GE: Let’s talk today about audiences. Black audiences, white audiences and how you perceive them.

DTW: If you’re talking about the NEC and how that breaks down it’s something like this. 20 to 30% of our regular audience over a given time will be white. Over a season let’s say. That numerical quotient or percentage will increase based on the assist of the opinion makers’ enthusiasm for a particular show. Therefore with A Soldier’s Play we’ll see an increase, with Home the same thing. Whenever the opinion makers’ establishment is strong enough in its enthusiasm you will see an increase of the white public to this core perhaps somewhere between 25 to 35%more. But over a given period of time when the NEC did not get the so-called rave critical reviews we still have a black public which will be stable enough to say; “Hey, let’s go to the NEC and see what they’re up to.” The white component might contract according to what the critics say but our core audience come because what we’re doing on stage is in one way or another relevant to them. With The River Niger on Broadway it was the black audiences that kept us running for as long as we did. Now when we went on the road with the show it can go either way. We go to Seattle and the house will be 90% white, in St. Louis it’s 50/50, we go to Minneapolis it’s 90% whites again but in South Carolina it’s going to be 90% black. So on the road the makeup of the audience shifts.

GE: I think that I read somewhere that you said that the NEC’s impact is felt more on the road than here in the city.

DTW: Yes, that’s true. The impact is most strongly felt in many places where we were giving them a view of something they were seeing and experiencing for the first time. Yes, for the first time they were seeing a bunch of black actors on a stage giving professional performances in a professionally produced play. That had an impact and in many cases according to where we went, it sparked many ambitions to emulate what they had seen or inspired ambitions that were lying dormant in various individuals. I have letters and stuff that people have sent me to that effect. The difference with us here at our home base is that we’re in competition with the whole cultural scene. We’re not just competing with theatre, we’re competing with everything. Everybody in New York is in competition with everybody else, be it for a job or a lover or sometimes even a patch of sunlight in the park on a Sunday. And let’s be realistic Gus, sitting in the park on a weekend is often more attractive to most people than sitting in a dark theatre with actors going through their stuff. So we’re competing with that. Still, we’re holding our own because of the black audiences we nurtured and developed over the years.

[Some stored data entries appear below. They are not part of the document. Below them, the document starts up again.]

import Summits.QuantumFields.BalabanUV.T4Continuum.Spine.NE1p.DressedTowerWitnessSliceEnd

/-!
# T⁴ programme, spine estimate NE1′ (node O3b/H2) — A LIVE ACTION EXPONENT AT EVERY CUTOFF, part 1: the carried functionals
# DEFINED BY THE DRESSED RECURSION with background-dependent complex weights, reality only at the reference `Re`, THE NUMBER
# `s̄⁰ = ½` charged in full at every step, and attainment by a MONOTONICITY induction (formalisation crew
# `b2b-balaban-t4-ne1p-formalise-*`, leaf seat 03, generation 3, witness item W9; own-initiative consistency item, NOT a crew
# estimate row; INTENT CLAIMS.log 2026-08-20T10:18Z)

Cell `pub-balaban`, sub-cell `t4`, BINDER-OWNERS row NE1′ (owner lineage t4-ne1p-p1).  ADDITIVE — imports this seat's row W7 part 2
`Spine/NE1p/DressedTowerWitnessSliceEnd` (p214558: the booking ∕ trajectory ∕ tower `BM K` ∕ `TM K` ∕ `towerM`, the ONE cutoff-free
schedule `Wm`, `c_M`, `a_K`, `δf_k = dfW k = ψ^{k+1}∕4`, the two-atom laws `flAt (atomW (k+1))`, the binder lemmas `hslM`, `hDμM`, …, and
through it row W5's `LW`, `ψ = LW⁻²`, `defW`, `dirW`, `UW` and `T4TrajectoryDensityWitness`'s `ref₁ = Re`, `base₁`) ONLY; modifies nothing.

WHY.  In every K-UNIFORM witness of the crew (W3, W5, W5c, W7, W7c, W8) the (w2-act) families are inhabited by CONSTANTS: action
exponent `𝒜 ≡ 0`, reference `ref = id`, action margins `s ≡ 0` — «degenerate where declared» (row W5 part 1's header; typer R-T50 (i)
«toy labelled toy (𝒜 ≡ 0)»); their non-trivial inhabitation was rows W1∕W2's, at the single cutoff `K = 2`.  This item closes that
corner UNIFORMLY IN THE CUTOFF, with the SAME K-free `UW` and the SAME cutoff-free `Wm` as rows W5∕W7.

THE DATUM (this part).  On W7's booking `BM K` and trajectory `TM K` (booked sizes `a_K·ψ^{k+1}∕2`, currency `lin b 0 k = a_K·ψ^{k+1}∕2`,
generation `a_K·(c_M + 3)`):
* §1 the ACTION exponent **`𝒜A U z := −U₀₀·z₀₀`** — background-DEPENDENT, complex on the complex window, REAL only at the reference
  `ref₁ U = Re U` (`ref ≠ id`: the complex window is genuinely used, cf. `T4TrajectoryDensityWitnessK2.not_realBase`); on the two-atom
  law `δ_0 + δ_{z_k}` (`(z_k)₀₀ = α_k := ψ^{k+1}∕4`) the weights are `1` and `e^{+α_k U₀₀}`, so the dressed operation is a U-DEPENDENT
  weighted two-point average (`wOp_flAt_gen`, total: both branches of `wOp`).
* §2 the carried functionals **DEFINED BY THE DRESSED RECURSION**: `FnA K 0 k U = f_k(U₀₀)` with `f_0(v) = a_K v`,
  `f_{k+1}(v) = (f_k(v) + e^{α_k v} f_k(v + α_k))∕(1 + e^{α_k v})` (and the `wOp` fallback `f_k(v)` where `1 + e^{α_k v} = 0`) —
  NONLINEAR in the background from `k = 1` on; `hFn` holds AS AN EQUATION at every background (`FnA_succ`).
* §3 the REAL SHADOW `frA` (`f_k` on real backgrounds, where the weights are positive: `fcA_ofReal`) and the MONOTONICITY INDUCTION:
  with the logistic weight `p_k(v) = e^{α_k v}∕(1 + e^{α_k v})` (nondecreasing — the SIGN of the coupling is chosen for this),
  `g_k := f_k − a_K·id` is NONDECREASING for every `k`, by the identity
  `g_{k+1}(v′) − g_{k+1}(v) = (1 − p_k(v′))·[g_k(v′) − g_k(v)] + p_k(v′)·[g_k(v′+α_k) − g_k(v+α_k)] + (p_k(v′) − p_k(v))·[f_k(v+α_k) − f_k(v)]`
  (`grA_mono`; no Lipschitz constant is needed) — hence `f_k(δ) − f_k(0) ≥ a_K·δ` (`frA_gap`).
* §4 the binders on the datum: births `hslA` (at its own scale a generation is W7's birth functional, `FnA_self`); **`hB` =
  `realBaseAt_A`** (reality at `Re U₀` only); **`hE` = `exponentSliceAt_A` with the action margin `s b k := ½ = s̄⁰` AT EVERY STEP OF
  EVERY CUTOFF** — THE NUMBER charged in full (`hs₀` with equality; with `m = ¼`, `N₀ = A₀ = 1`, `ρ′ = ½` the (w6) smallness
  `m·N₀A₀∕(1−ρ′) ≤ 1 − s̄⁰` of `UW` is ALSO an equality: the dressed budget `s + m·Σ envVar ≤ 1` is met with no slack on either
  side); the oscillation bound is `α_k·(‖U₀₀‖ + (ϱc k + 2) + ‖Re U₀₀‖) ≤ (ψ∕4)·(c_M∕2 + 3) ≤ ½` from `c_M ≤ 2`, `ψ ≤ ¼`
  (`cM_le_two`, `psi_le_quarter`); **attainment `hlinA`** from `frA_gap` along W5's gauge direction `dirW (k+1)` — the SAME currency
  `lin b 0 k = a_K·ψ^{k+1}∕2` as W7, now under a nonlinear dressing; `hbirthA` for any gate.
Part 2 (`DressedTowerWitnessActionEnd`) feeds these to leaf-04's assembled slice-window END BY NAME and reaches END-B ∕ the root.

DECLARED DEGENERACIES.  Observable coupling `c := 0` (the H2 dictionary `hQ` is then the identity `0 = 0·Σ`; the LIVE-`𝒬` corner is
row W7's — a JOINTLY live `(𝒜, 𝒬)` would need second-difference control of the dressing, NOT attempted here); `rel = Eq`; two-atom
laws; zero regeneration; one family.  A decided toy: [folklore] kernel mathematics, 0 sorry, 0 citations, no `def … : Prop`;
NOTHING of Bałaban's densities or of [Balaban1989LargeFieldII] (1.65)∕(1.71)–(1.75) is encoded (CONTEXT only).

HONEST FRAMING.  Headline (c4): «the (w2-act) families of the assembled slice-window face are inhabitable at EVERY cutoff by a LIVE
complex action exponent, real only at `ref = Re`, with THE NUMBER `½` charged in full at every step — jointly with all other families,
ONE K-free `U`, ONE cutoff-free schedule; non-vacuity of SHAPES; NE1′ ⇐ the named binders, NOT proved»; spine PROVED 0∕9.  Rung (B)+1
on ONE finite four-torus — NOT infinite volume, NOT a mass gap, NOT OS on ℝ⁴, NOT Clay, NOT summit progress.  HONEST DEPENDENCY:
continuum YM on T⁴ ⇐ BetaPertH ∧ nine spine estimates (0/9 proved); BetaPertH ⇐ (D1) ∧ (D4) ∧ CAP+tail; G-an2-4 gates asym, D1 and
NE2/3/4.
-/

noncomputable section
/-
Copyright: cell `langlands-arthur-audit` (papers/Langlands/langlands-arthur-audit), unit `pub-arthur-up-g18`
(literature-prover-pub-arthur-up-g18-0, 2026-08-19).  Staged for the tree under
`Literature/NumberTheory/Automorphic/Arthur2013/` (LEAN-IN-TREE rule 2026-08-18).  Module map M59; imports its twin
`Leaves/Transfer1997.lean` (M57; for `Leaves.Scopes` and the two elementary lemmas `W97.tf`, `W97.exists_not_mem_nat`).
v1.1 (unit `pub-arthur-up-g43`, literature-prover-pub-arthur-up-g43-0, 2026-08-20): APPEND-ONLY section « [H95] swept as a whole
text » at the end of namespace `H95` (declarations `H95HitKind` … `h95_sweep_register`); nothing above it changed.
-/
import Literature.NumberTheory.Automorphic.Arthur2013.Leaves.Transfer1997
import HarnessLib

/-!
# Arthur (2013) audit, typed leaves — [H95] Hales, « reduction to unit elements » read FIRST-HAND (rows L03/L04)

[H95] = T. C. Hales, *On the fundamental lemma for standard endoscopy: reduction to unit elements*, Canad. J.
Math. **47** (1995) 974–994, doi:10.4153/CJM-1995-051-5 (bib `Hales1995`; PUBLISHED; Cambridge Core text layer HELD by
the cell as corpus key `paper:doi-10-4153-cjm-1995-051-5`, page texts staged by unit pub-arthur-up-g12 at
`HOME/pub-arthur-up-g12/primaries/txt-Hales1995/p00NN.txt`, printed page = 973 + NN; cell quotations CITED-FACTS UP-197
(gen 12) and UP-314… (gen 18)).  The audited book cites it as « [Hal] » (AMS bibliography p.574) « only for the full
Hecke algebra » (module `Upstream`, `Leaf.OrdinaryFL` / `TwistedFL_fullHecke` docstrings; the book is NOT held,
acq-04129, and nothing of it is used here).

**What is reproduced.**  The STATEMENTS: the setting of §2 (F p-adic of characteristic zero; standard endoscopy
with quasicharacters; UNRAMIFIED endoscopic data, conditions (1)–(5); the fundamental lemma = the vanishing of
`Δ(γ_H, f)` for every strongly G-regular `γ_H` and every compactly supported spherical Hecke function `f`), the
reductions of §3 as printed (Lemma 3.6 — adjoint groups suffice; Lemma 3.7 — the « basic cases »; Lemma 3.8 — basic
cases suffice; the remark that an elliptic `H` suffices), §4.1 local data and Theorem 4.2, §6 « matching of units »
and the main Theorem 6.1, with the sentences of their proofs that say what is used where (Proposition 4.3: the Levi
hypothesis serves to discard non-elliptic `γ_H`; §6: units at almost all places + a global argument + an inductive
hypothesis produce local data) — each one field of `H95.Steps`, Theorem 4.2 and Theorem 6.1 RE-DERIVED from them
(`H95.thm42`, `H95.thm61`).  Not reproduced: the harmonic analysis (§§3.1–3.5, 4.3–4.4, 5, the trace-formula argument
of §6), constants, measures.

**Why (the audit's use).**  With M57 this module types the second printed bridge behind
`Upstream.printedScope OrdinaryFL = some everyP` / `TwistedFL_unit`: [Ar] consumes the ordinary fundamental lemma at
an ARBITRARY p-adic field (Lemma 7.3.4) and cites [H95] for the full spherical Hecke algebra, while the refereed unit
lemma is a LARGE-p theorem (Ngô 2010 → Waldspurger 2006 → Mem. AMS 908 Cor. 4.11: `NonarchGroupScope.pLarge`).  [H95]
Theorem 6.1 asks for the matching of UNITS only « at almost all unramified places of the global group … associated
with G and H » (`H95.UnitsAE`), so the large-p unit lemma discharges it for every global pair
(`H95.unitsAE_everywhere`); what the abstract's sentence « The fundamental lemma for standard endoscopy follows from
the matching of unit elements in Hecke algebras » then needs in addition is made EXPLICIT and kernel-checked: the
induction on the group that Theorems 4.2 / 6.1 presuppose (« Suppose that the fundamental lemma holds for all proper
Levi factors », « an inductive hypothesis ») interleaved with Lemma 3.8 and the elliptic remark — typed as three
rank-indexed readings `H95.Lem38R`, `H95.EllR`, `H95.LeviR` of the printed reductions (the rank riders are the CELL'S,
DIVERGENCE D-UP-59) — giving `H95.assembled` / `H95.row_L04`: the full-Hecke fundamental lemma, hence the unit lemma,
at EVERY unramified p-adic pair of characteristic zero, small residual characteristic included
(`H95.unitFL_at_small_p`).  [H95] has NO residual-characteristic hypothesis on F (§5's « sufficiently large residual
characteristic » concerns auxiliary places of the global construction).  `H95.units_load_bearing` exhibits a setting
satisfying every printed step and every rider in which a pair violates the lemma because unit matching fails at
infinitely many places: the unit lemma is load-bearing.  STATUS (cell LEAVES rows L03/L04): CLOSED, published —
unchanged; provenance only.

**Design.**  As `Leaves/Transfer1997.lean`: one uninterpreted signature `H95.Setting` (local pairs with their
`NonarchGroupScope` tag and a rank, global pairs, places, localisation, the association `assoc` of §6); identities as
`Prop`-valued predicates (D-UP-57); branch conditions as `Bool` tags; « almost all unramified places » as « outside a
finite list » (D-UP-58); every theorem by elementary logic; `#print axioms` empty or `[propext]`; no import beyond the
twin module M57 (for `Leaves.Scopes`, `W97.tf`, `W97.exists_not_mem_nat`).  The printed
sentence containing the word the gate lints (p.977) stands VERBATIM in a `--` comment; docstrings write « the lemma
asserts ».  No `axiom`, no `sorry`, no `opaque`.
-/

set_option autoImplicit false

namespace Literature.NumberTheory.Automorphic.Arthur2013.Leaves

namespace H95
/-! ### V1. Energy near a scar of an exactly-critical object -/

/-- ★★★ **V1. THE ENERGY NEAR EVERY SCAR OF AN EXACTLY-CRITICAL OBJECT IS AT LEAST THE MINIMAL LEVEL.**
For `n` exactly critical at the level `I` (class `M_c(I)`, `𝐈(n) ≤ I`, singular root) and ANY scar `y'` of
`n.U`, every backward parabolic neighbourhood `Q_ρ((0, y'))` has `𝐈(Q_ρ((0, y'))) ≥ minLevel I`. -/
theorem ExactCrit.minLevel_le_local {I : ℝ≥0∞} {n : TNode} (h : ExactCrit I n) {y' : (EuclideanSpace ℝ (Fin 3))}
    (hy : ¬ RegPt n.U y') {ρ : ℝ} (hρ : 0 < ρ) :
    minLevel I ≤ typeIBound (parabolicCylinder ρ (((0 : ℝ), y') : ℝ × (EuclideanSpace ℝ (Fin 3)))) n.U n.P n.H := by
  have hT : ABTower (levelCrit I) n.U n.P n.H := h.1.1
  have hI₀ : n.level < ⊤ := hT.2.2.2
  -- the scales `L k = ρ / 2^(k+1)`
  obtain ⟨L, hL⟩ : ∃ L : ℕ → ℝ, ∀ k, L k = ρ / 2 ^ (k + 1) := ⟨fun k => ρ / 2 ^ (k + 1), fun _ => rfl⟩
  have hLpos : ∀ k, 0 < L k := fun k => by rw [hL k]; positivity
  have hLle : ∀ k m : ℕ, m ≤ k → (2 : ℝ) ^ m * L k ≤ ρ := by
    intro k m hmk
    have h2 : (2 : ℝ) ^ m ≤ 2 ^ (k + 1) := pow_le_pow_right₀ (by norm_num) (by omega)
    have hk1 : (0 : ℝ) < 2 ^ (k + 1) := by positivity
    rw [hL k, mul_div_assoc', div_le_iff₀ hk1]
    nlinarith
  -- the zooms about `(0, y')`: A–B objects of the same class and the same level
  have hABk : ∀ k, ABTower (levelCrit I) (zoom n.U y' 0 (L k)) (zoomP n.P y' 0 (L k))
      (L k ^ 2 • stPull (L k ^ 2) (L k) (0 : ℝ) y' n.H) := fun k => by
    rw [zoom_eq_smul_stPull, zoomP_eq_smul_stPull]
    exact abTower_zoom hT y' (hLpos k)
  have hbdk : ∀ k, typeIBound (Iio (0 : ℝ) ×ˢ univ) (zoom n.U y' 0 (L k)) (zoomP n.P y' 0 (L k))
      (L k ^ 2 • stPull (L k ^ 2) (L k) (0 : ℝ) y' n.H) ≤ n.level := by
    intro k
    show _ ≤ typeIBound (Iio (0 : ℝ) ×ˢ univ) n.U n.P n.H
    rw [zoom_eq_smul_stPull, zoomP_eq_smul_stPull,
      ← typeIBound_nsZoom (hLpos k) (0 : ℝ) y' (Iio (0 : ℝ) ×ˢ univ) n.U n.P n.H,
      stAffine_preimage_lowerSlab (hLpos k) y']
  -- the energies of the `k`-th zoom on `Q_{2^m}(0)`, `m ≤ k`, are energies of `n` inside `Q_ρ((0, y'))`
  have hcyl : ∀ k m : ℕ, m ≤ k →
      typeIBound (parabolicCylinder ((2 : ℝ) ^ m) (0 : ℝ × (EuclideanSpace ℝ (Fin 3)))) (zoom n.U y' 0 (L k))
        (zoomP n.P y' 0 (L k)) (L k ^ 2 • stPull (L k ^ 2) (L k) (0 : ℝ) y' n.H) ≤
      typeIBound (parabolicCylinder ρ (((0 : ℝ), y') : ℝ × (EuclideanSpace ℝ (Fin 3)))) n.U n.P n.H := by
    intro k m hmk
    have hpre : stAffine (L k ^ 2) (L k) (0 : ℝ) y' ⁻¹'
        parabolicCylinder ((2 : ℝ) ^ m * L k) (((0 : ℝ), y') : ℝ × (EuclideanSpace ℝ (Fin 3))) =
        parabolicCylinder ((2 : ℝ) ^ m * L k / L k) (0 : ℝ × (EuclideanSpace ℝ (Fin 3))) :=
      zoom_preimage_parabolicCylinder (hLpos k) (((0 : ℝ), y') : ℝ × (EuclideanSpace ℝ (Fin 3))) _
    rw [mul_div_cancel_right₀ _ (hLpos k).ne'] at hpre
    rw [zoom_eq_smul_stPull, zoomP_eq_smul_stPull, ← hpre,
      typeIBound_nsZoom (hLpos k) (0 : ℝ) y' _ n.U n.P n.H]
    exact typeIBound_mono (Floor.cyl_mono (hLle k m hmk) (mul_pos (pow_pos two_pos m) (hLpos k)).le _)
  -- V0 along the zooms (constant class)
  obtain ⟨U', P', H', σ, -, hT', hI', hcl, -, -, hpers⟩ :=
    abSeq_closed'' hI₀ _ _ _ hABk hbdk (tendsto_const_nhds (x := levelCrit I))
  -- the limit is exactly critical at the level `I`
  have hsing : ¬ RegPt U' 0 := hpers fun k hk => hy (regPt_of_regPt_zoom_zero (hLpos k) hk)
  have hE' : ExactCrit I ⟨U', P', H', 0⟩ := ⟨⟨hT', hsing⟩, hI'.trans h.2⟩
  calc minLevel I ≤ TNode.level ⟨U', P', H', 0⟩ := minLevel_le hE'
    _ ≤ typeIBound (parabolicCylinder ρ (((0 : ℝ), y') : ℝ × (EuclideanSpace ℝ (Fin 3)))) n.U n.P n.H :=
        hcl _ (Eventually.of_forall fun k m hmk => hcyl k m hmk)

/-- V1 at the root. -/
theorem ExactCrit.minLevel_le_root {I : ℝ≥0∞} {n : TNode} (h : ExactCrit I n) {ρ : ℝ} (hρ : 0 < ρ) :
    minLevel I ≤ typeIBound (parabolicCylinder ρ (0 : ℝ × (EuclideanSpace ℝ (Fin 3)))) n.U n.P n.H := by
  have h1 := h.minLevel_le_local h.1.2 hρ
  rwa [Prod.mk_zero_zero] at h1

GE: How did you go about that?

DTW: Shit Gus, in all kinds a ways. In the beginning we sought to create them almost from scratch because we trusted them to ignore the show by show recommendations of the opinion makers and support us as an institution dedicated to providing theatrical entertainment culturally embedded in their area of personal interests. And education levels not withstanding they were and are artistically cultivated in the best sense of the word. What I’m saying Gus is that the black audience is the most sophisticated audience in the theatre? By that I mean they don’t bring all of that baggage of educated perception, preconception, predilections and shit when they come to see a play. Most of them anyway. You got to hold their attention. It’s as simple as that. Whatever you doing up there go to hold their motherfucking  attention. Oh they’re kind and generous and want to be with you and so forth. But you got to hold their attention. You see, they don’t come in to the theatre and think shit like; “Oh I’m educated, so this is “style B and I’m supposed to like it. Or this avant garde so I’m supposed to respond to it this way.” All that labeling and stuff. The only people who bring that sort of baggage in with them is a minority within that group. The ones I call “the pseudo-black intellectuals”. You know the kind I’m sure. Ironically a lot of them are within the profession themselves. And some who are out of it too. They’re the ones you hear debating about things being  “positive” and “negative “and all that stuff. But the regular black public, the cross section of all the classes that attend our shows don’t come in with any of that preconceived stuff. I mean a Gus Edwards play that didn’t have what those people would call a “positive” character in it was Weep Not for Me. I mean you had brother/sister incest going on and the audience loved it. Several came back more than once to see the show. I mean, if I remember well, we had to extend the run.

GE: You did.

DTW:  Now they didn’t think;”How dare you show a Black brother getting sexual with his sister and so on. Why? Because it was provocative and it was given dimensional  expression. They might not be able to express it in exactly those terms but they know that it wasn’t just up there for itself or any exploitative reason. They accepted it because they don’t expect every play to say everything about black life there is to say. Therefore if this writer’s play is negative, somebody else will be positive. And that’s what has been proven. That you don’t have to look at black art every single instance as having to become a microcosm of every statement or everything.  Samm-Art Williams will take care of girl meets boy in a positive and romantic way, Charles Fuller with A Soldier’s Play and Zooman will raise provocative questions that the audience will have to deal with. You will deal with people on the margins of society or even people outside of the conventional moralities. Others will come up with sunshine and roses, others will give us bleakness and maybe doom. When you see them all together you get a cross section and a valid picture. So what our public has come to expect from us is an experience. Over the years they’ve gotten used to the fact that they don’t know what to expect except that it will be a dramatically valid experience. Samm –Art will get them one way, Joe Walker another, Paul Carter Harrison with his educated use of African literary forms mixed with funky black American idiom will engage them differently, you with your amoral outsiders and so on. They’ll accept it all if like I said it’s done with skill and dimension. They won’t always agree with it but they’ll accept it. That’s what I mean by their being so sophisticated. But on the other hand, if you did a provocative play and did it badly then they won’t tolerate it and might even walk out cursing your ass.  Take a character like Zooman and all the shit he does in that play. They accept it, why? Because he looks like your son or your nephew or maybe your brother. As played by Giancarlo (Esposito) he looks like the angel next door. But then he comes out with all that fierceness and nihilistic shit but you recognize him still because of the dimensional way the character is written and expressed.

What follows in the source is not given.